Elizabeth: She is my one and only precious daughter whom I love very much. We have a very close relationship since her biological father is not her full time dad. I care for her so much that I send her away to be saved from the future of her siblings. I feel as if she has the hardest childhood because everyone in her family is murdered and she is sent away, therefore I pity her. I think she is a bright young woman and I respect her.
Rivers&Grey: I am very fond of my faction. They have always been loyal. Rivers is the one who stands up and protects me a bit more, but I value Grey's advice.
Derby&Buckingham: Not my favorite people. I think they are a bit mischievous, and they don't deserve all of my respect. They have never done anything to personally offend me, but they are on the wrong side.
Duchess: I've never adored her as a mother in law, but I can tolerate her. I understand somewhat of her pain, but her 'know it all' attitude is not something I find pleasing. I respect her just because she is my husbands mother.
Margaret: I just think she's crazy and probably shouldn't be around. I don't understand why she has stayed, but I do admire her ability to curse her enemies. I seek her help and honestly think she is trying to help me. I do not appreciate the offensive things that she has said and will not forget them. I do act cordial around her because I know she is one of the last women left who could help me.
Lady Anne: I pity so much for her because she is to marry Richard, and I have a connection with her because of her loss and dislike of Richard. I understand that her marriage is mainly political. She is probably one of my closest women friends in the play.
York&Edward: Of course I am a proud mother and wish the best for both of them. I have to guide York more because he is younger, but I don't mind. I care about both of them deeply and their death is my main tragedy.
7. What do I want?
I want Richard gone. Out of my sight. I want my children and husband back. I want my power and honor back. I want my faction back. All of these wants are unattainable [except for the first one], but they greatly affect my character. I do want death to be preventable.
8. What's in my way?
Richard and the way politics and the social world work. The fact that I'm a woman, and in the middle a powerless woman.
9. How will I get it?
I will keep my reputation high and make more friends. I will be strong and try to reverse the power back into my hands.

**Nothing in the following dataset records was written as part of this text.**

/-! ### Envelope witnesses force the pointwise sub-power slack, with the same exponent -/

/-- **Witness saturation, sharp form.**  Fix `θ ∈ [0,1]`, `K > 0`, `B`, `R₀`.  Suppose every abc triple of radical
`≤ R₁R₂` (`R₁, R₂ ≥ R₀`) is shadowed, `c ≤ K e^{(log R₁R₂)^θ} c₁ c₂`, by abc triples of radical `≤ Rᵢ` that are
ENVELOPE triples, `cᵢ ≤ e^B · Rᵢ · exp((log Rᵢ)^θ)`.  Then EVERY abc triple satisfies the pointwise sub-power slack
`c < rad · exp(A (log rad)^θ)` for one real `A` — the hypothesis of `SubmultOfRST` with `τ = θ`.  Proof: shadow `T`
at the split `(S, S · rad T)`, `S = max R₀ 2`; sub-additivity `(log xy)^θ ≤ (log x)^θ + (log y)^θ` collects
`c ≤ (K e^{2B} S² e^{4(log S)^θ}) · rad T · exp(2 (log rad T)^θ)`, and `absorb_constant` renames the constant. [folklore] -/
theorem ScaleSubmultiplicativity.subpowerSlack_of_envelopeWitnesses_at {θ K B : ℝ} {R₀ : ℕ}
    (hθ0 : 0 ≤ θ) (hθ1 : θ ≤ 1) (hK : 0 < K)
    (hS : ∀ R₁ R₂ : ℕ, R₀ ≤ R₁ → R₀ ≤ R₂ → ∀ a b c : ℕ, IsABCTriple a b c → rad a b c ≤ R₁ * R₂ →
      ∃ a₁ b₁ c₁ a₂ b₂ c₂ : ℕ, IsABCTriple a₁ b₁ c₁ ∧ rad a₁ b₁ c₁ ≤ R₁ ∧
        (c₁ : ℝ) ≤ Real.exp B * (R₁ : ℝ) * Real.exp (Real.log (R₁ : ℝ) ^ θ) ∧
        IsABCTriple a₂ b₂ c₂ ∧ rad a₂ b₂ c₂ ≤ R₂ ∧
        (c₂ : ℝ) ≤ Real.exp B * (R₂ : ℝ) * Real.exp (Real.log (R₂ : ℝ) ^ θ) ∧
        (c : ℝ) ≤ K * Real.exp (Real.log ((R₁ : ℝ) * R₂) ^ θ) * c₁ * c₂) :
    ∃ A : ℝ, ∀ a b c : ℕ, IsABCTriple a b c →
      (c : ℝ) < ((rad a b c : ℕ) : ℝ) * Real.exp (A * Real.log ((rad a b c : ℕ) : ℝ) ^ θ) := by
  set S : ℕ := max R₀ 2 with hS_def
  have hSR₀ : R₀ ≤ S := le_max_left _ _
  have hS2 : 2 ≤ S := le_max_right _ _
  have hS1r : (1 : ℝ) ≤ (S : ℝ) := by exact_mod_cast (show 1 ≤ S by omega)
  have hS0r : (0 : ℝ) < (S : ℝ) := by linarith
  -- the fixed factors at the small scale `S`
  set eS : ℝ := Real.exp (Real.log (S : ℝ) ^ θ) with heS_def
  have heS1 : 1 ≤ eS := Real.one_le_exp (Real.rpow_nonneg (Real.log_nonneg hS1r) θ)
  have heS0 : 0 < eS := by linarith
  set C : ℝ := K * Real.exp B ^ 2 * (S : ℝ) ^ 2 * eS ^ 4 with hC_def
  have hC : 0 < C := by positivity
  obtain ⟨A, hA⟩ := absorb_constant hC hθ0 hθ1
  refine ⟨A, fun a b c habc => ?_⟩
  -- the triple and its radical
  set r : ℕ := rad a b c with hr_def
  have hr2 : 2 ≤ r := SubmultOfRST.two_le_rad habc
  have hr2r : (2 : ℝ) ≤ (r : ℝ) := by exact_mod_cast hr2
  have hr1r : (1 : ℝ) ≤ (r : ℝ) := by linarith
  have hr0r : (0 : ℝ) < (r : ℝ) := by linarith
  set eL : ℝ := Real.exp (Real.log (r : ℝ) ^ θ) with heL_def
  have heL0 : 0 < eL := Real.exp_pos _
  -- shadow `T` at the split `(S, S * r)`
  have hR₂ : R₀ ≤ S * r := hSR₀.trans (Nat.le_mul_of_pos_right _ (by omega))
  have hrad : rad a b c ≤ S * (S * r) := by
    calc rad a b c = 1 * (1 * r) := by rw [hr_def]; ring
      _ ≤ S * (S * r) := Nat.mul_le_mul (by omega) (Nat.mul_le_mul (by omega) le_rfl)
  obtain ⟨a₁, b₁, c₁, a₂, b₂, c₂, _h₁, _hr₁, hc₁, _h₂, _hr₂, hc₂, hc⟩ := hS S (S * r) hSR₀ hR₂ a b c habc hrad
  have hcast : ((S * r : ℕ) : ℝ) = (S : ℝ) * (r : ℝ) := by push_cast; ring
  rw [hcast] at hc₂ hc
  -- the three envelope / slack factors, bounded by products of `eS` and `eL`
  have hSr1 : (1 : ℝ) ≤ (S : ℝ) * r := one_le_mul_of_one_le_of_one_le hS1r hr1r
  have hE : Real.exp (Real.log ((S : ℝ) * ((S : ℝ) * r)) ^ θ) ≤ eS * (eS * eL) :=
    calc Real.exp (Real.log ((S : ℝ) * ((S : ℝ) * r)) ^ θ)
          ≤ Real.exp (Real.log (S : ℝ) ^ θ) * Real.exp (Real.log ((S : ℝ) * r) ^ θ) :=
            exp_log_mul_rpow_le hS1r hSr1 hθ0 hθ1
      _ ≤ Real.exp (Real.log (S : ℝ) ^ θ) * (Real.exp (Real.log (S : ℝ) ^ θ) * Real.exp (Real.log (r : ℝ) ^ θ)) :=
            mul_le_mul_of_nonneg_left (exp_log_mul_rpow_le hS1r hr1r hθ0 hθ1) (Real.exp_pos _).le
      _ = eS * (eS * eL) := rfl
  have hc₁' : (c₁ : ℝ) ≤ Real.exp B * (S : ℝ) * eS := hc₁
  have hc₂' : (c₂ : ℝ) ≤ Real.exp B * ((S : ℝ) * r) * (eS * eL) :=
    calc (c₂ : ℝ) ≤ Real.exp B * ((S : ℝ) * r) * Real.exp (Real.log ((S : ℝ) * r) ^ θ) := hc₂
      _ ≤ Real.exp B * ((S : ℝ) * r) * (eS * eL) :=
          mul_le_mul_of_nonneg_left (exp_log_mul_rpow_le hS1r hr1r hθ0 hθ1) (by positivity)
  -- collect: `c ≤ C · r · eL²`
  have hc0 : (0 : ℝ) ≤ (c₁ : ℝ) := Nat.cast_nonneg _
  have hc0' : (0 : ℝ) ≤ (c₂ : ℝ) := Nat.cast_nonneg _
  have hprod : (c : ℝ) ≤ K * (eS * (eS * eL)) * (Real.exp B * (S : ℝ) * eS) *
      (Real.exp B * ((S : ℝ) * r) * (eS * eL)) :=
    calc (c : ℝ) ≤ K * Real.exp (Real.log ((S : ℝ) * ((S : ℝ) * r)) ^ θ) * c₁ * c₂ := hc
      _ ≤ K * (eS * (eS * eL)) * c₁ * c₂ := by gcongr
      _ ≤ K * (eS * (eS * eL)) * (Real.exp B * (S : ℝ) * eS) * (Real.exp B * ((S : ℝ) * r) * (eS * eL)) := by
          gcongr
  have hCform : K * (eS * (eS * eL)) * (Real.exp B * (S : ℝ) * eS) * (Real.exp B * ((S : ℝ) * r) * (eS * eL))
      = C * r * Real.exp (2 * Real.log (r : ℝ) ^ θ) := by
    have h2 : Real.exp (2 * Real.log (r : ℝ) ^ θ) = eL ^ 2 := by
      rw [two_mul, Real.exp_add, sq]
    rw [h2, hC_def]; ring
  calc (c : ℝ) ≤ C * r * Real.exp (2 * Real.log (r : ℝ) ^ θ) := hprod.trans_eq hCform
    _ < (r : ℝ) * Real.exp (A * Real.log (r : ℝ) ^ θ) := hA (r : ℝ) hr2r
import Literature.NumberTheory.Automorphic.ACCAutomorphyLiftingCrystalline
import HarnessLib

/-!
# Route `RamifiedCoefficientSeed`, crux `AdjointLiftingGL3` (stmt-Langlands-16779): vocabulary of the
# line `birth`

Route-posited statements (D-0016 `<Route>Defs`-type file) shared by the registered stubs of the
checked skeleton `Cruxes/AdjointLiftingGL3/Lines/birth.lean` (skeleton v3, line lead
prover-line-stmt-Langlands-16779-0, 2026-08-17) and by the composition `AdjointLiftingGL3_of` of that
skeleton.  NOTHING IS ASSERTED here: every `def … : Prop` below is a *statement*, consumed only as
(part of) the type of a stub theorem; each is a clause of the crux
`Summit.Langlands.Langlands.Theses.RamifiedCoefficientSeed.AdjointLiftingGL3` written out VERBATIM (or
a conjunct of a registered stub), so that the crux's hypotheses feed the stubs by `Iff.rfl`, and so
that stub signatures are SHORT and contain no `let … :=` (the stub registry splits a signature at its
first `:=`, which truncated the v1/v2 registrations of the two stubs carrying the crystalline clause).
Declared in the skeleton's namespace `Summit.Langlands.Langlands.Cruxes.AdjointLiftingGL3.Birth`, so
that a landed `theorem stub_<name> : <registered signature>` reads byte-identically to its
registration.  This module does NOT import the route module (the closing theorem's import cone must
stay free of it: the gate links `AdjointLiftingGL3_holds` INTO the route file).

Objects (all `Prop`-valued, parameters explicit):
* `CrysHT012 p ρ` — `ρ : Γ_ℚ → GL₃(ℚ̄_p)` is crystalline at every `v ∣ p` for Fontaine's PINNED datum
  `fontainePstAdicCompletion v p hv` with labelled Hodge–Tate weights `{0,1,2}` at every
  `ℚ_p`-embedding of `ℚ_v` (the crux's second hypothesis, verbatim; `crysHT012_iff` is `Iff.rfl`);
* `AdjointSeed p ρ ρ₀ η` — the seed congruence `tr ρ ≡ η · (tr(ρ₀)²/det ρ₀ − 1) (mod 𝔪)` for ALL
  `σ ∈ Γ_ℚ`, typed as `‖·‖ < 1` in `ℚ̄_p` (the crux's fourth hypothesis minus oddness, verbatim);
* `ScalarOffCyclotomic p τ` — `τ σ` is scalar for some `σ ∈ Γ_ℚ ∖ Γ_{ℚ(ζ_p)}` (hypothesis (4) of
  ACC+ Thm. 6.1.1, verbatim the last conjunct of stubs A/B of the skeleton);
* `TraceCongruent p ρ r` — `tr ρ ≡ tr r (mod 𝔪)` for all `σ` (the form in which the landed
  `FramedGaloisRep.IsResidualRepOf.of_trace_congr` consumes a congruence: rank `3`, `p ≥ 5`, every
  residual representation of `ρ` is one of `r`);
* `WeightZeroSeedFor p ρ ι hcpt` — the conclusion of the same-weight stub in its v3 form: a cuspidal
  `π₀` on `GL₃(𝔸_ℚ)` of WEIGHT ZERO, unramified at `p`, and a framed `r` with HLTT's characterising
  property of `r_ι(π₀)` (`HLTT.IsCompatible`) and `TraceCongruent p ρ r` (so `ρ̄ ≅ r̄_ι(π₀)` for every
  choice of `ρ̄`).

Proved here: the `Iff.rfl` unfoldings, and the one genuine (tiny) lemma the composition needs,
`traceCongruent_of_adjointSeed` — two representations congruent to the same adjoint expression are
congruent to each other (the norm of `ℚ̄_p` is non-archimedean, Mathlib
`PadicAlgCl.isUltrametricDist`).

References: ACCGHLNSTT2023 Thm. 6.1.1, Def. 6.2.28 (the engine and its hypotheses);
HarrisLanTaylorThorneRMS2016 Thm. A (`HLTT.IsCompatible`); DarmonDiamondTaylor1995 §2.1 (residual
representations by trace congruence).
-/

set_option linter.dupNamespace false -- `Summit.Langlands.Langlands` is the mandated namespace

noncomputable section

namespace Summit.Langlands.Langlands.Cruxes.AdjointLiftingGL3.Birth

open scoped MatrixGroups NumberField
open NumberField IsDedekindDomain Field Filter
open Literature.NumberTheory.GaloisRepresentations Literature.NumberTheory.PAdicHodge
open Literature.NumberTheory.Automorphic

/-! ## The crux's clauses, verbatim -/

/-- **Crystalline at `p` with labelled Hodge–Tate weights `{0,1,2}`** (the crux's hypothesis,
verbatim): at every place `v ∣ p` of `ℚ`, `ρ|_{Γ_{ℚ_v}}` is crystalline for Fontaine's pinned datum
`D = fontainePstAdicCompletion v p hv` and, for the datum's `ℚ_p`-structure, every `ℚ_p`-embedding
`τ : ℚ_v → ℚ̄_p` has `HT_τ(ρ) = {0,1,2}` (convention `HT(ε) = {-1}`).
[cite: ACCGHLNSTT2023, Thm. 6.1.1 (2) and (5b), weight λ = 0, n = 3] -/
def CrysHT012 (p : ℕ) [Fact p.Prime] (ρ : FramedGaloisRep ℚ (PadicAlgCl p) 3) : Prop :=
  ∀ (v : HeightOneSpectrum (𝓞 ℚ)) (hv : ((p : ℕ) : 𝓞 ℚ) ∈ v.asIdeal),
    let D := fontainePstAdicCompletion v p hv
    D.IsCrystallineFramed (ρ.toLocal v) ∧
      (letI := D.algebra
       ∀ τ : v.adicCompletion ℚ →ₐ[ℚ_[p]] PadicAlgCl p,
         ρ.labelledHodgeTateWeightsAt v D.algebra D.𝔅 τ.toRingHom = {0, 1, 2})

/-- Unfolding `CrysHT012` (definitional). [folklore] -/
theorem crysHT012_iff (p : ℕ) [Fact p.Prime] (ρ : FramedGaloisRep ℚ (PadicAlgCl p) 3) :
    CrysHT012 p ρ ↔
      ∀ (v : HeightOneSpectrum (𝓞 ℚ)) (hv : ((p : ℕ) : 𝓞 ℚ) ∈ v.asIdeal),
        let D := fontainePstAdicCompletion v p hv
        D.IsCrystallineFramed (ρ.toLocal v) ∧
          (letI := D.algebra
           ∀ τ : v.adicCompletion ℚ →ₐ[ℚ_[p]] PadicAlgCl p,
             ρ.labelledHodgeTateWeightsAt v D.algebra D.𝔅 τ.toRingHom = {0, 1, 2}) :=
  Iff.rfl

/-- **The adjoint seed congruence** (the crux's hypothesis, verbatim, without oddness):
`tr ρ(σ) ≡ η(σ) · (tr ρ₀(σ)² / det ρ₀(σ) − 1) (mod 𝔪_{ℤ̄_p})` for every `σ ∈ Γ_ℚ`, i.e.
`ρ̄ ≅ η̄ ⊗ ad⁰(ρ̄₀)` on semisimplified reductions (`tr ad⁰ = tr²/det − 1`); `‖·‖ < 1` on `ℚ̄_p` is
"`∈ 𝔪`". [cite: ACCGHLNSTT2023, Thm. 6.1.1 (5b) ("ρ̄ ≅ r̄_ι(π)")] -/
def AdjointSeed (p : ℕ) [Fact p.Prime] (ρ : FramedGaloisRep ℚ (PadicAlgCl p) 3)
    (ρ₀ : FramedGaloisRep ℚ (PadicAlgCl p) 2) (η : FramedGaloisRep ℚ (PadicAlgCl p) 1) : Prop :=
  ∀ σ, ‖(ρ σ).val.trace - (η σ).val 0 0 * ((ρ₀ σ).val.trace ^ 2 * ((ρ₀ σ).val.det)⁻¹ - 1)‖ < 1

/-- Unfolding `AdjointSeed` (definitional). [folklore] -/
theorem adjointSeed_iff (p : ℕ) [Fact p.Prime] (ρ : FramedGaloisRep ℚ (PadicAlgCl p) 3)
    (ρ₀ : FramedGaloisRep ℚ (PadicAlgCl p) 2) (η : FramedGaloisRep ℚ (PadicAlgCl p) 1) :
    AdjointSeed p ρ ρ₀ η ↔
      ∀ σ, ‖(ρ σ).val.trace - (η σ).val 0 0 *
        ((ρ₀ σ).val.trace ^ 2 * ((ρ₀ σ).val.det)⁻¹ - 1)‖ < 1 :=
  Iff.rfl

/-- **A scalar element off `Γ_{ℚ(ζ_p)}`** (hypothesis (4) of ACC+ Thm. 6.1.1, verbatim as typed
in the vendored fact): some `σ ∈ Γ_ℚ ∖ Γ_{ℚ(ζ_p)}` has `τ σ = c · 1`.
[cite: ACCGHLNSTT2023, Thm. 6.1.1 (4)] -/
def ScalarOffCyclotomic (p : ℕ) [Fact p.Prime]
    (τ : absoluteGaloisGroup ℚ →* GL (Fin 3) (padicAlgClResidueField p)) : Prop :=
  ∃ σ : absoluteGaloisGroup ℚ, σ ∉ absGaloisGroupAdjoinRootsOfUnity ℚ p ∧
    ∃ c : padicAlgClResidueField p,
      ((τ σ : GL (Fin 3) (padicAlgClResidueField p)) :
        Matrix (Fin 3) (Fin 3) (padicAlgClResidueField p)) = c • (1 : Matrix _ _ _)

/-- Unfolding `ScalarOffCyclotomic` (definitional). [folklore] -/
theorem scalarOffCyclotomic_iff (p : ℕ) [Fact p.Prime]
    (τ : absoluteGaloisGroup ℚ →* GL (Fin 3) (padicAlgClResidueField p)) :
    ScalarOffCyclotomic p τ ↔
      ∃ σ : absoluteGaloisGroup ℚ, σ ∉ absGaloisGroupAdjoinRootsOfUnity ℚ p ∧
        ∃ c : padicAlgClResidueField p,
          ((τ σ : GL (Fin 3) (padicAlgClResidueField p)) :
            Matrix (Fin 3) (Fin 3) (padicAlgClResidueField p)) = c • (1 : Matrix _ _ _) :=
  Iff.rfl

/-! ## Trace congruence and the weight-zero seed -/

/-- **`ρ` and `r` are congruent on traces**: `‖tr ρ(σ) − tr r(σ)‖ < 1` for every `σ ∈ Γ_ℚ`
(i.e. `tr ρ ≡ tr r (mod 𝔪_{ℤ̄_p})`) — the hypothesis of the accepted
`FramedGaloisRep.IsResidualRepOf.of_trace_congr` (rank `3`, `p ≥ 5`: every residual representation
of `ρ` is then one of `r`). [cite: DarmonDiamondTaylor1995, §2.1, p. 54 and Prop. 2.6 (b)] -/
def TraceCongruent (p : ℕ) [Fact p.Prime] (ρ r : FramedGaloisRep ℚ (PadicAlgCl p) 3) : Prop :=
  ∀ σ, ‖(ρ σ).val.trace - (r σ).val.trace‖ < 1

/-- Unfolding `TraceCongruent` (definitional). [folklore] -/
theorem traceCongruent_iff (p : ℕ) [Fact p.Prime] (ρ r : FramedGaloisRep ℚ (PadicAlgCl p) 3) :
    TraceCongruent p ρ r ↔ ∀ σ, ‖(ρ σ).val.trace - (r σ).val.trace‖ < 1 :=
  Iff.rfl

/-- **A weight-zero automorphic seed for `ρ`** (the conclusion of the same-weight stub of the line,
v3 form; hypothesis (5) of ACC+ Thm. 6.1.1 at `λ = 0`): a cuspidal automorphic representation `π₀`
of `GL₃(𝔸_ℚ)` of WEIGHT ZERO, UNRAMIFIED AT `p`, and a framed `r : Γ_ℚ → GL₃(ℚ̄_p)` with
Harris–Lan–Taylor–Thorne's characterising property of `r_ι(π₀)` (`HLTT.IsCompatible π₀.1 ι r`) which
is congruent to `ρ` on traces — so that every residual representation `τ` of `ρ` is one of `r`
("`ρ̄ ≅ r̄_ι(π₀)`"). [cite: ACCGHLNSTT2023, Thm. 6.1.1 (5)]
[cite: HarrisLanTaylorThorneRMS2016, Thm. A] -/
def WeightZeroSeedFor (p : ℕ) [Fact p.Prime] (ρ : FramedGaloisRep ℚ (PadicAlgCl p) 3)
    (ι : PadicAlgCl p ≃+* ℂ) (hcpt : isCompact_glFiniteIntegralLevel 3 ℚ) : Prop :=
  ∃ (π₀ : CuspidalAutomorphicRepData 3 ℚ hcpt) (r : FramedGaloisRep ℚ (PadicAlgCl p) 3),
    π₀.1.HasWeightZero ∧
      (∀ v : HeightOneSpectrum (𝓞 ℚ), ((p : ℕ) : 𝓞 ℚ) ∈ v.asIdeal → π₀.1.IsUnramifiedAt v) ∧
      HLTT.IsCompatible π₀.1 ι r ∧ TraceCongruent p ρ r

/-- Unfolding `WeightZeroSeedFor` (definitional). [folklore] -/
theorem weightZeroSeedFor_iff (p : ℕ) [Fact p.Prime] (ρ : FramedGaloisRep ℚ (PadicAlgCl p) 3)
    (ι : PadicAlgCl p ≃+* ℂ) (hcpt : isCompact_glFiniteIntegralLevel 3 ℚ) :
    WeightZeroSeedFor p ρ ι hcpt ↔
      ∃ (π₀ : CuspidalAutomorphicRepData 3 ℚ hcpt) (r : FramedGaloisRep ℚ (PadicAlgCl p) 3),
        π₀.1.HasWeightZero ∧
          (∀ v : HeightOneSpectrum (𝓞 ℚ), ((p : ℕ) : 𝓞 ℚ) ∈ v.asIdeal → π₀.1.IsUnramifiedAt v) ∧
          HLTT.IsCompatible π₀.1 ι r ∧ TraceCongruent p ρ r :=
  Iff.rfl

/-- `TraceCongruent` is symmetric. [folklore] -/
theorem TraceCongruent.symm {p : ℕ} [Fact p.Prime] {ρ r : FramedGaloisRep ℚ (PadicAlgCl p) 3}
    (h : TraceCongruent p ρ r) : TraceCongruent p r ρ := fun σ => by
  rw [← norm_neg, neg_sub]; exact h σ

/-- `TraceCongruent` is transitive (the norm of `ℚ̄_p` is non-archimedean,
`PadicAlgCl.isUltrametricDist`). [folklore] -/
theorem TraceCongruent.trans {p : ℕ} [Fact p.Prime] {ρ r s : FramedGaloisRep ℚ (PadicAlgCl p) 3}
    (h₁ : TraceCongruent p ρ r) (h₂ : TraceCongruent p r s) : TraceCongruent p ρ s := fun σ => by
  have hdist : dist (ρ σ).val.trace (s σ).val.trace ≤
      max (dist (ρ σ).val.trace (r σ).val.trace) (dist (r σ).val.trace (s σ).val.trace) :=
    dist_triangle_max _ _ _
  simp only [dist_eq_norm] at hdist
  exact lt_of_le_of_lt hdist (max_lt (h₁ σ) (h₂ σ))

/-- **Two representations congruent to the same adjoint expression are congruent to each other**:
if `tr ρ ≡ η (tr ρ₀²/det ρ₀ − 1)` and `tr r ≡ η (tr ρ₀²/det ρ₀ − 1) (mod 𝔪)` then `tr ρ ≡ tr r`
(ultrametric inequality in `ℚ̄_p`).  This is how the same-weight stub's output (`r` congruent to
the seed's adjoint expression) is turned into `TraceCongruent p ρ r`. [folklore] -/
theorem traceCongruent_of_adjointSeed :
    ∀ {p : ℕ} [Fact p.Prime] {ρ r : FramedGaloisRep ℚ (PadicAlgCl p) 3}
      {ρ₀ : FramedGaloisRep ℚ (PadicAlgCl p) 2} {η : FramedGaloisRep ℚ (PadicAlgCl p) 1},
      AdjointSeed p ρ ρ₀ η → AdjointSeed p r ρ₀ η → TraceCongruent p ρ r := by
  intro p _ ρ r ρ₀ η hρ hr σ
  set a := (η σ).val 0 0 * ((ρ₀ σ).val.trace ^ 2 * ((ρ₀ σ).val.det)⁻¹ - 1) with ha
  have hdist : dist (ρ σ).val.trace (r σ).val.trace ≤
      max (dist (ρ σ).val.trace a) (dist a (r σ).val.trace) := dist_triangle_max _ _ _
  simp only [dist_eq_norm] at hdist
  refine lt_of_le_of_lt hdist (max_lt (hρ σ) ?_)
  rw [← norm_neg, neg_sub]
  exact hr σ

end Summit.Langlands.Langlands.Cruxes.AdjointLiftingGL3.Birth

end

10. How will I know when I've got it?
When Richard and his faction are dead.
I found today to be very helpful. I have always been terrified of improv because I don't want people to think I'm mentally unstable. My past drama dragon of a teacher always told us to 'ask questions in the scene to keep it moving' but the guy today [I totally forgot his name] told us that would just be like handing it off. It would be more interesting to watch a legit conversation over people just asking and responding to questions. My favorite thing that he said today was "Love is paying attention". Actual relationship love is like that, but also loving another actor and respecting them is very similar. If you're paying attention to them on and off stage, things are not likely to fall apart completely. It is sort of like telling yourself that you have a little control. I like that.